Diberitakan Tasnim, sumber tersebut dalam wawancara dengan al-Mayadeen mengatakan, langkah=langkah terkait penyerahan tawanan, pengiriman bantuan ke Gaza, dan penindaklanjutan pelanggaran kesepakatan gencatan senjata di lapangan telah dimulai.
“Perlintasan Rafah saat ini sedang direnovasi. 14 hari setelah diserahkannya tawanan serdadu wanita Israel, perlintasan ini akan dibuka dengan koordinasi pihak-pihak Mesir serta Palestina,” tuturnya.
“Prioritas dalam masalah kemanusiaan adalah mengurus para pasien dan korban luka serta masuknya bantuan dengan koordinasi Mesir. Di tahap awal kesepakatan, Militer Israel akan menjauh dari perlintasan Rafah hingga 1 km sampai berakhirnya fase penarikan mundur pasukan Israel dari koridor Philadelphia.”
Pada Jumat kemarin, sebuah sumber Palestina lain mengumumkan detail terbaru proses pertukaran tawanan. Dia mengatakan, 20 tawanan wanita dan anak Palestina akan ditukar dengan satu tawanan wanita dan anak Israel. Begitu pula 30 tawanan wanita lansia dan pasien Palestina akan ditukar dengan satu tawanan lansia dan sakit Israel.
Menurutnya, untuk pembebasan tiap satu serdadu wanita Israel, sebanyak 30 tawanan Palestina yang divonis hukuman seumur hidup akan dibebaskan, ditambah 20 tawanan yang divonis hukuman penjara lama.

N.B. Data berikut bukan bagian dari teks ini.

/-
Copyright: rh-split cell (screw, prover seat l19) gen 0, 2026-08-27.  Splitting search over kernel-typed
RH-equivalences.  A splitting `A ∧ B ⟹ RH` is CONDITIONAL bookkeeping unless `A` and `B` are both
proved; nothing here bears on the truth of RH.
-/
import Summits.RiemannHypothesis.RiemannHypothesis.Theorems.Splittings.ScrewLatticePringsheim
import Summits.RiemannHypothesis.RiemannHypothesis.Theses.ScrewPringsheim
import HarnessLib

/-!
# Route X-15 `ScrewPringsheim` — item `PringsheimBridge` PROVED (RH-free), the route decl by name

Substance: `ScrewLatticePringsheim.latticeCeiling_of_floor_of_rayFree` (file `ScrewLatticePringsheim.lean`):
for `h > 0`, a sub-exponential lattice floor of `Ψ` on `hℕ` together with a closed wall `T_h` missing the
real ray `[0,1)` gives `CEIL(h)` (Vivanti–Pringsheim on the shifted non-negative samples).  The route decl
`Theses.ScrewPringsheim.PringsheimBridge` is that statement verbatim.

RH is not proved by this: `PringsheimBridge` is the RH-free leg of the CONDITIONAL splitting X-15
`PringsheimBridge ∧ RayFreeThinWall ∧ Floor ⟹ RH` (`RayFreeThinWall`, `Floor` open conjectures).
No `sorry`, no new axioms, no instances, no notation.
-/

set_option linter.dupNamespace false

namespace Summit.RiemannHypothesis.RiemannHypothesis.Theorems.Splittings.ScrewLatticePringsheim

/-- **Item `PringsheimBridge` of route `ScrewPringsheim` (X-15) — PROVED** (the route decl by name;
RH-free). -/
theorem pringsheimBridge_proof :
    Summit.RiemannHypothesis.RiemannHypothesis.Theses.ScrewPringsheim.PringsheimBridge :=
  fun _ hh hsef hray ↦ latticeCeiling_of_floor_of_rayFree hh hsef hray

end Summit.RiemannHypothesis.RiemannHypothesis.Theorems.Splittings.ScrewLatticePringsheim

Kementerian Hukum Israel di situsnya telah memublikasikan nama para tawanan Palestina yang akan dibebaskan di tahap awal kesepakatan. Kementerian Hukum Israel menyatakan, mereka tidak akan dibebaskan sebelum pukul 16.00 Minggu 19 Januari.
Daftar yang dipublikasikan Israel mencakup 95 tawanan dan tahanan Palestina. Nama-nama lain akan diumumkan belakangan.
Di antara nama-nama menonjol di daftar tersebut adalah Khalida Jarar, salah satu pimpinan Front Rakyat Pembebasan Palestina, Abalah Abdurrasul Saadat, istri Sekjen Front Rakyat Pembebasan Palestina, Ahmad Saadat, Dalal Khusaib al-Arouri, saudari Syahid Saleh al-Arouri, Wakil Kantor Politik Hamas yang diteror Israel tahun lalu.
Daftar tersebut meliputi para tahanan Palestina, termasuk beberapa anak. Sebagian besar tawanan yang akan dibebaskan berasal dari Tepi Barat, sementara sebagian lainnya dari Quds.
Di antara mereka ada 11 anggota Hamas, 9 anggota Fatah, dan 4 anggota Front Rakyat Pembebasan Palestina.